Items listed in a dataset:
_ _ _ _

import Literature.MathematicalPhysics.QuantumFieldTheory.QCDPhaseQuenched
import Literature.MathematicalPhysics.QuantumLattice.WilsonPositivityDomain
import HarnessLib

/-!
# Crux `TorusHalfSpectrum` (stmt-QuantumFields-9508), line `registered` (`Lines/birth.lean`, reshape v3) —
# stub `stub_det_diracMatrix_pos`: the `N_f`-flavour Wilson determinant is positive for positive bare masses

Stub D of the birth skeleton of the crux
`Summit.QuantumFields.QCD.Theses.QuarksNoInfraredClause.TorusHalfSpectrum`: for every `SU(3)` gauge field `U`
on the periodic four-torus of side `S`, every flavour number `N_f` and every bare-mass tuple with all
`m_f > 0` (hopping parameters `κ_f = 1/(2 m_f + 8) < 1/8`, Seiler's positivity domain), the determinant of
the flavour-diagonal Wilson–Dirac matrix `diracMatrix U mq` has strictly positive real part (it is real by
`γ₅`-hermiticity, `det_diracMatrix_im`).  This is the constant-sign input that turns configuration-wise
bounds on fermionic integrals into bounds on the honest ratio `qcdTorusExpect` in the heavy-mass corner
(stub H, `stub_conjugate_heavy`, consumes it as a hypothesis).

Proof: the determinant factorises over flavours (`det_diracMatrix`,
`det D(U) = ∏_f det D_W(U, m_f, 1)`); each one-flavour factor is the real number `Re det D_W(U, m_f, 1)`
(`fermionDet_wilsonDirac_eq_ofReal_of_mass_pos`, `γ₅`-hermiticity) and is strictly positive for
`m_f > 0` by the tree's Seiler positivity theorem `fermionDet_wilsonDirac_re_pos`
(`Literature/MathematicalPhysics/QuantumLattice/WilsonPositivityDomain.lean`: homotopy in the hopping
strength `t ↦ 1 − (t/(m+4)) Σ_μ W_μ`, kernel-free since `‖Σ_μ W_μ‖ ≤ 4 < m + 4`, real determinant,
`= 1` at `t = 0`, intermediate value theorem); a finite product of positive reals is positive.
Everything used is proved in the tree (no named fact).  Sources: Montvay–Münster, *Quantum Fields on a
Lattice* (1994) §4.2 (4.35), §5.1.2 (5.16); Seiler, LNP 159 (1982), apud Rothe, *Lattice Gauge Theories*
(2005) Ch. 12 ("for `κ < 1/8` … `0 < det K[U]`").
-/

noncomputable section

namespace Summit.QuantumFields.QCD.Cruxes.TorusHalfSpectrum.Birth.DetDiracMatrixPos

open Literature.MathematicalPhysics.QuantumFieldTheory Literature.MathematicalPhysics.QuantumLattice

/-- **Stub `stub_det_diracMatrix_pos` of the birth skeleton of `TorusHalfSpectrum` (= `DetPosStmt`)**:
for every `SU(3)` gauge field on the periodic four-torus of side `S` and every bare-mass tuple with all
`m_f > 0`, `0 < Re det (diracMatrix U mq)` — the `N_f`-flavour Wilson fermion determinant has constant
(positive) sign on the whole configuration space.  Flavour factorisation `det_diracMatrix`, reality of each
one-flavour factor `fermionDet_wilsonDirac_eq_ofReal_of_mass_pos`, Seiler positivity
`fermionDet_wilsonDirac_re_pos` (`κ_f < 1/8`), and `Finset.prod_pos`. -/
theorem stub_det_diracMatrix_pos :
    ∀ (Nf S : ℕ) [NeZero S] (U : GaugeConfig 4 S (Matrix.specialUnitaryGroup (Fin 3) ℂ))
      (mq : Fin Nf → ℝ), (∀ f, 0 < mq f) → 0 < ((diracMatrix U mq).det).re := by
  intro Nf S _ U mq hmq
  have hf : ∀ f, fermionDet (wilsonDirac (fundamentalRep (Fin 3)) U (mq f) 1) =
      (((fermionDet (wilsonDirac (fundamentalRep (Fin 3)) U (mq f) 1)).re : ℝ) : ℂ) := fun f =>
    fermionDet_wilsonDirac_eq_ofReal_of_mass_pos _ fundamentalRep_mem_unitaryGroup U (mq f)
  rw [det_diracMatrix, Finset.prod_congr rfl fun f _ => hf f, ← Complex.ofReal_prod,
    Complex.ofReal_re]
  exact Finset.prod_pos fun f _ =>
    fermionDet_wilsonDirac_re_pos _ fundamentalRep_mem_unitaryGroup U (hmq f)

end Summit.QuantumFields.QCD.Cruxes.TorusHalfSpectrum.Birth.DetDiracMatrixPos

end
import Summits.AtomisticToContinuum.Crystallization.Theorems.PricedLinkCensusTruncatedCensusGapFarPeriodicForm

/-!
# Barlow stackings in the near-window have no far sites

Helper (FAR, non-vacuity of the near-Barlow predicate) for the stub `stub_barlowFarSiteGap`
(FAR, the open core) of the line `near-far-split`
(`Cruxes/TruncatedCensusGap/Lines/near_far_split.lean`) of the crux
`PricedLinkCensus.TruncatedCensusGap` (item stmt-AtomisticToContinuum-14230).

A configuration whose point set IS a Barlow stacking `barlowStacking a c s` with
`a ∈ [93/100, 51/50]`, `c ∈ [78a/100, 86a/100]` and `s` a Hägg word is near-Barlow at every
site (`nearBarlow_of_range_eq_barlowStacking`: chart `g = id`, exact matching, separation
`min a c ≥ 78a/100 ≥ a/2` by `le_dist_of_mem_barlowStacking`); the same after any rigid
motion (`nearBarlow_of_range_eq_image_barlowStacking`).  Consequently the periodic Barlow
configurations of the window (`barlowPeriodicConfiguration`, any period `p`) have NO far motif
site (`motifFar_barlowPeriodicConfiguration`, registered form), so the periodic far-site
pricing of `…FarPeriodicForm.lean` — i.e. (FAR) — demands nothing of them: on the window the
whole burden of the line is on the near side (N1 strained margin, N2 coercivity, N3 engine), as
designed.  In particular (FAR) is not refuted by any window Barlow stacking, whatever `e_χ*` is.

All `[folklore]` bookkeeping; the content of (FAR) is untouched.
-/

noncomputable section

namespace Summit.AtomisticToContinuum.Crystallization.Theorems.PricedLinkCensusTruncatedCensusGap

open Literature.MathematicalPhysics.StatisticalMechanics Literature.Geometry.DiscreteGeometry

/-- **A Barlow stacking of the window is near-Barlow at every site**: if the point set of an
injective configuration `y` is `barlowStacking a c s` (`a ∈ [93/100, 51/50]`,
`c ∈ [78a/100, 86a/100]`, `s` Hägg), take the chart `g = id`: the matching is exact and the
separation is `min a c ≥ a/2`. [folklore] -/
theorem nearBarlow_of_range_eq_barlowStacking {ι : Type*} (y : ι → EuclideanSpace ℝ (Fin 3))
    (hy : Function.Injective y) {a c : ℝ} {s : ℤ → ℤ} (ha : 93 / 100 ≤ a) (ha' : a ≤ 51 / 50)
    (hc : 78 / 100 * a ≤ c) (hc' : c ≤ 86 / 100 * a) (hs : IsHaggSeq s)
    (hrange : Set.range y = barlowStacking a c s) (i : ι) :
    ∃ (a c : ℝ) (s : ℤ → ℤ) (g : EuclideanSpace ℝ (Fin 3) ≃ᵃⁱ[ℝ] EuclideanSpace ℝ (Fin 3)), 93 / 100 ≤ a ∧ a ≤ 51 / 50 ∧ 78 / 100 * a ≤ c ∧ c ≤ 86 / 100 * a ∧ Literature.MathematicalPhysics.StatisticalMechanics.IsHaggSeq s ∧ (∀ j k, j ≠ k → dist (y j) (y i) ≤ 3 * a → a / 2 ≤ dist (y j) (y k)) ∧ (∀ j, dist (y j) (y i) ≤ 3 * a → ∃ z ∈ Literature.MathematicalPhysics.StatisticalMechanics.barlowStacking a c s, dist (y j) (g z) ≤ a / 50) ∧ (∀ z ∈ Literature.MathematicalPhysics.StatisticalMechanics.barlowStacking a c s, dist (g z) (y i) ≤ 3 * a → ∃ j, dist (y j) (g z) ≤ a / 50) := by
  refine ⟨a, c, s, AffineIsometryEquiv.refl ℝ (EuclideanSpace ℝ (Fin 3)), ha, ha', hc, hc', hs, ?_, ?_, ?_⟩
  · intro j k hjk _
    have hj : y j ∈ barlowStacking a c s := hrange ▸ Set.mem_range_self j
    have hk : y k ∈ barlowStacking a c s := hrange ▸ Set.mem_range_self k
    have hmin : min a c ≤ dist (y j) (y k) :=
      le_dist_of_mem_barlowStacking a c s (by linarith) (by linarith) hj hk (hy.ne hjk)
    have : a / 2 ≤ min a c := le_min (by linarith) (by linarith)
    exact this.trans hmin
  · intro j _
    refine ⟨y j, hrange ▸ Set.mem_range_self j, ?_⟩
    simp only [AffineIsometryEquiv.coe_refl, id_eq, dist_self]
    linarith
  · intro z hz _
    rw [← hrange] at hz
    obtain ⟨j, rfl⟩ := hz
    refine ⟨j, ?_⟩
    simp only [AffineIsometryEquiv.coe_refl, id_eq, dist_self]
    linarith

/-- The same for a rigidly moved window Barlow stacking `φ '' barlowStacking a c s`. [folklore] -/
theorem nearBarlow_of_range_eq_image_barlowStacking {ι : Type*} (y : ι → EuclideanSpace ℝ (Fin 3))
    (hy : Function.Injective y) {a c : ℝ} {s : ℤ → ℤ} (ha : 93 / 100 ≤ a) (ha' : a ≤ 51 / 50)
    (hc : 78 / 100 * a ≤ c) (hc' : c ≤ 86 / 100 * a) (hs : IsHaggSeq s)
    (φ : EuclideanSpace ℝ (Fin 3) ≃ᵃⁱ[ℝ] EuclideanSpace ℝ (Fin 3)) (hrange : Set.range y = ⇑φ '' barlowStacking a c s) (i : ι) :
    ∃ (a c : ℝ) (s : ℤ → ℤ) (g : EuclideanSpace ℝ (Fin 3) ≃ᵃⁱ[ℝ] EuclideanSpace ℝ (Fin 3)), 93 / 100 ≤ a ∧ a ≤ 51 / 50 ∧ 78 / 100 * a ≤ c ∧ c ≤ 86 / 100 * a ∧ Literature.MathematicalPhysics.StatisticalMechanics.IsHaggSeq s ∧ (∀ j k, j ≠ k → dist (y j) (y i) ≤ 3 * a → a / 2 ≤ dist (y j) (y k)) ∧ (∀ j, dist (y j) (y i) ≤ 3 * a → ∃ z ∈ Literature.MathematicalPhysics.StatisticalMechanics.barlowStacking a c s, dist (y j) (g z) ≤ a / 50) ∧ (∀ z ∈ Literature.MathematicalPhysics.StatisticalMechanics.barlowStacking a c s, dist (g z) (y i) ≤ 3 * a → ∃ j, dist (y j) (g z) ≤ a / 50) := by
  have hcomp : (⇑φ ∘ (⇑φ.symm ∘ y)) = y := by
    funext j
    simp
  have hy' : Function.Injective (⇑φ.symm ∘ y) := φ.symm.injective.comp hy
  have hrange' : Set.range (⇑φ.symm ∘ y) = barlowStacking a c s := by
    rw [Set.range_comp, hrange, ← Set.image_comp]
    simp
  have h := nearBarlow_of_range_eq_barlowStacking (⇑φ.symm ∘ y) hy' ha ha' hc hc' hs hrange' i
  have h' := nearBarlow_isometry_comp_of φ (⇑φ.symm ∘ y) i h
  rwa [hcomp] at h'

/-- **Window Barlow stackings have no far motif site** (registered form): for the periodic
Barlow configuration `barlowPeriodicConfiguration w ha hh hp hw` (Hägg word `w` of any period
`p`) with `a₀ ∈ [93/100, 51/50]`, `h₀ ∈ [78a₀/100, 86a₀/100]`, the number of motif sites that are
far in its point set is `0` — so the periodic far-site pricing, i.e. (FAR), is vacuous on them.
[folklore] -/
theorem motifFar_barlowPeriodicConfiguration : ∀ (a₀ h₀ : ℝ) (w : ℤ → ℤ) (p : ℕ) (ha : a₀ ≠ 0) (hh : h₀ ≠ 0) (hp : p ≠ 0) (hw : ∀ i : ℤ, w (i + p) = w i), 93 / 100 ≤ a₀ → a₀ ≤ 51 / 50 → 78 / 100 * a₀ ≤ h₀ → h₀ ≤ 86 / 100 * a₀ → Literature.MathematicalPhysics.StatisticalMechanics.IsHaggSeq w → Nat.card {x : (Literature.MathematicalPhysics.StatisticalMechanics.barlowPeriodicConfiguration w ha hh hp hw).motif // ¬ ∃ (a c : ℝ) (s : ℤ → ℤ) (g : EuclideanSpace ℝ (Fin 3) ≃ᵃⁱ[ℝ] EuclideanSpace ℝ (Fin 3)), 93 / 100 ≤ a ∧ a ≤ 51 / 50 ∧ 78 / 100 * a ≤ c ∧ c ≤ 86 / 100 * a ∧ Literature.MathematicalPhysics.StatisticalMechanics.IsHaggSeq s ∧ (∀ j k : (Literature.MathematicalPhysics.StatisticalMechanics.barlowPeriodicConfiguration w ha hh hp hw).points, j ≠ k → dist ((Subtype.val : (Literature.MathematicalPhysics.StatisticalMechanics.barlowPeriodicConfiguration w ha hh hp hw).points → EuclideanSpace ℝ (Fin 3)) j) ((Subtype.val : (Literature.MathematicalPhysics.StatisticalMechanics.barlowPeriodicConfiguration w ha hh hp hw).points → EuclideanSpace ℝ (Fin 3)) ⟨x.1, (Literature.MathematicalPhysics.StatisticalMechanics.barlowPeriodicConfiguration w ha hh hp hw).mem_points_of_mem_motif x.2⟩) ≤ 3 * a → a / 2 ≤ dist ((Subtype.val : (Literature.MathematicalPhysics.StatisticalMechanics.barlowPeriodicConfiguration w ha hh hp hw).points → EuclideanSpace ℝ (Fin 3)) j) ((Subtype.val : (Literature.MathematicalPhysics.StatisticalMechanics.barlowPeriodicConfiguration w ha hh hp hw).points → EuclideanSpace ℝ (Fin 3)) k)) ∧ (∀ j : (Literature.MathematicalPhysics.StatisticalMechanics.barlowPeriodicConfiguration w ha hh hp hw).points, dist ((Subtype.val : (Literature.MathematicalPhysics.StatisticalMechanics.barlowPeriodicConfiguration w ha hh hp hw).points → EuclideanSpace ℝ (Fin 3)) j) ((Subtype.val : (Literature.MathematicalPhysics.StatisticalMechanics.barlowPeriodicConfiguration w ha hh hp hw).points → EuclideanSpace ℝ (Fin 3)) ⟨x.1, (Literature.MathematicalPhysics.StatisticalMechanics.barlowPeriodicConfiguration w ha hh hp hw).mem_points_of_mem_motif x.2⟩) ≤ 3 * a → ∃ z ∈ Literature.MathematicalPhysics.StatisticalMechanics.barlowStacking a c s, dist ((Subtype.val : (Literature.MathematicalPhysics.StatisticalMechanics.barlowPeriodicConfiguration w ha hh hp hw).points → EuclideanSpace ℝ (Fin 3)) j) (g z) ≤ a / 50) ∧ (∀ z ∈ Literature.MathematicalPhysics.StatisticalMechanics.barlowStacking a c s, dist (g z) ((Subtype.val : (Literature.MathematicalPhysics.StatisticalMechanics.barlowPeriodicConfiguration w ha hh hp hw).points → EuclideanSpace ℝ (Fin 3)) ⟨x.1, (Literature.MathematicalPhysics.StatisticalMechanics.barlowPeriodicConfiguration w ha hh hp hw).mem_points_of_mem_motif x.2⟩) ≤ 3 * a → ∃ j : (Literature.MathematicalPhysics.StatisticalMechanics.barlowPeriodicConfiguration w ha hh hp hw).points, dist ((Subtype.val : (Literature.MathematicalPhysics.StatisticalMechanics.barlowPeriodicConfiguration w ha hh hp hw).points → EuclideanSpace ℝ (Fin 3)) j) (g z) ≤ a / 50)} = 0 := by
  intro a₀ h₀ w p ha hh hp hw ha1 ha2 hh1 hh2 hwH
  rw [Nat.card_eq_zero]
  left
  refine ⟨fun x => x.2 ?_⟩
  have hrange : Set.range (Subtype.val : (Literature.MathematicalPhysics.StatisticalMechanics.barlowPeriodicConfiguration w ha hh hp hw).points → EuclideanSpace ℝ (Fin 3)) = barlowStacking a₀ h₀ w := by
    rw [Subtype.range_coe_subtype, Set.setOf_mem_eq, barlowPeriodicConfiguration_points]
  exact nearBarlow_of_range_eq_barlowStacking (Subtype.val : (Literature.MathematicalPhysics.StatisticalMechanics.barlowPeriodicConfiguration w ha hh hp hw).points → EuclideanSpace ℝ (Fin 3)) Subtype.val_injective ha1 ha2 hh1 hh2
    hwH hrange _

/-- Hence, under (FAR), the periodic far-site pricing says nothing about window Barlow
stackings: their priced far count vanishes, whatever the periodic infimum `e_χ*` is (the
inequality `κ · 0 ≤ #F · (e_χ(Q) − e_χ*)` is the free `κ = 0` half). [folklore] -/
theorem periodicFarPricing_barlow_trivial (κ : ℝ) (a₀ h₀ : ℝ) (w : ℤ → ℤ) (p : ℕ)
    (ha : a₀ ≠ 0) (hh : h₀ ≠ 0) (hp : p ≠ 0) (hw : ∀ i : ℤ, w (i + p) = w i)
    (ha1 : 93 / 100 ≤ a₀) (ha2 : a₀ ≤ 51 / 50) (hh1 : 78 / 100 * a₀ ≤ h₀)
    (hh2 : h₀ ≤ 86 / 100 * a₀) (hwH : IsHaggSeq w) :
    κ * (Nat.card {x : (Literature.MathematicalPhysics.StatisticalMechanics.barlowPeriodicConfiguration w ha hh hp hw).motif // ¬ ∃ (a c : ℝ) (s : ℤ → ℤ) (g : EuclideanSpace ℝ (Fin 3) ≃ᵃⁱ[ℝ] EuclideanSpace ℝ (Fin 3)), 93 / 100 ≤ a ∧ a ≤ 51 / 50 ∧ 78 / 100 * a ≤ c ∧ c ≤ 86 / 100 * a ∧ Literature.MathematicalPhysics.StatisticalMechanics.IsHaggSeq s ∧ (∀ j k : (Literature.MathematicalPhysics.StatisticalMechanics.barlowPeriodicConfiguration w ha hh hp hw).points, j ≠ k → dist ((Subtype.val : (Literature.MathematicalPhysics.StatisticalMechanics.barlowPeriodicConfiguration w ha hh hp hw).points → EuclideanSpace ℝ (Fin 3)) j) ((Subtype.val : (Literature.MathematicalPhysics.StatisticalMechanics.barlowPeriodicConfiguration w ha hh hp hw).points → EuclideanSpace ℝ (Fin 3)) ⟨x.1, (Literature.MathematicalPhysics.StatisticalMechanics.barlowPeriodicConfiguration w ha hh hp hw).mem_points_of_mem_motif x.2⟩) ≤ 3 * a → a / 2 ≤ dist ((Subtype.val : (Literature.MathematicalPhysics.StatisticalMechanics.barlowPeriodicConfiguration w ha hh hp hw).points → EuclideanSpace ℝ (Fin 3)) j) ((Subtype.val : (Literature.MathematicalPhysics.StatisticalMechanics.barlowPeriodicConfiguration w ha hh hp hw).points → EuclideanSpace ℝ (Fin 3)) k)) ∧ (∀ j : (Literature.MathematicalPhysics.StatisticalMechanics.barlowPeriodicConfiguration w ha hh hp hw).points, dist ((Subtype.val : (Literature.MathematicalPhysics.StatisticalMechanics.barlowPeriodicConfiguration w ha hh hp hw).points → EuclideanSpace ℝ (Fin 3)) j) ((Subtype.val : (Literature.MathematicalPhysics.StatisticalMechanics.barlowPeriodicConfiguration w ha hh hp hw).points → EuclideanSpace ℝ (Fin 3)) ⟨x.1, (Literature.MathematicalPhysics.StatisticalMechanics.barlowPeriodicConfiguration w ha hh hp hw).mem_points_of_mem_motif x.2⟩) ≤ 3 * a → ∃ z ∈ Literature.MathematicalPhysics.StatisticalMechanics.barlowStacking a c s, dist ((Subtype.val : (Literature.MathematicalPhysics.StatisticalMechanics.barlowPeriodicConfiguration w ha hh hp hw).points → EuclideanSpace ℝ (Fin 3)) j) (g z) ≤ a / 50) ∧ (∀ z ∈ Literature.MathematicalPhysics.StatisticalMechanics.barlowStacking a c s, dist (g z) ((Subtype.val : (Literature.MathematicalPhysics.StatisticalMechanics.barlowPeriodicConfiguration w ha hh hp hw).points → EuclideanSpace ℝ (Fin 3)) ⟨x.1, (Literature.MathematicalPhysics.StatisticalMechanics.barlowPeriodicConfiguration w ha hh hp hw).mem_points_of_mem_motif x.2⟩) ≤ 3 * a → ∃ j : (Literature.MathematicalPhysics.StatisticalMechanics.barlowPeriodicConfiguration w ha hh hp hw).points, dist ((Subtype.val : (Literature.MathematicalPhysics.StatisticalMechanics.barlowPeriodicConfiguration w ha hh hp hw).points → EuclideanSpace ℝ (Fin 3)) j) (g z) ≤ a / 50)} : ℝ) = 0 := by
  rw [motifFar_barlowPeriodicConfiguration a₀ h₀ w p ha hh hp hw ha1 ha2 hh1 hh2 hwH]
  simp

end Summit.AtomisticToContinuum.Crystallization.Theorems.PricedLinkCensusTruncatedCensusGap

end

_ _ _ _

= Task =
Lines holding "separation": count them across the data and reply with the number alone.

= Exercise solution =
2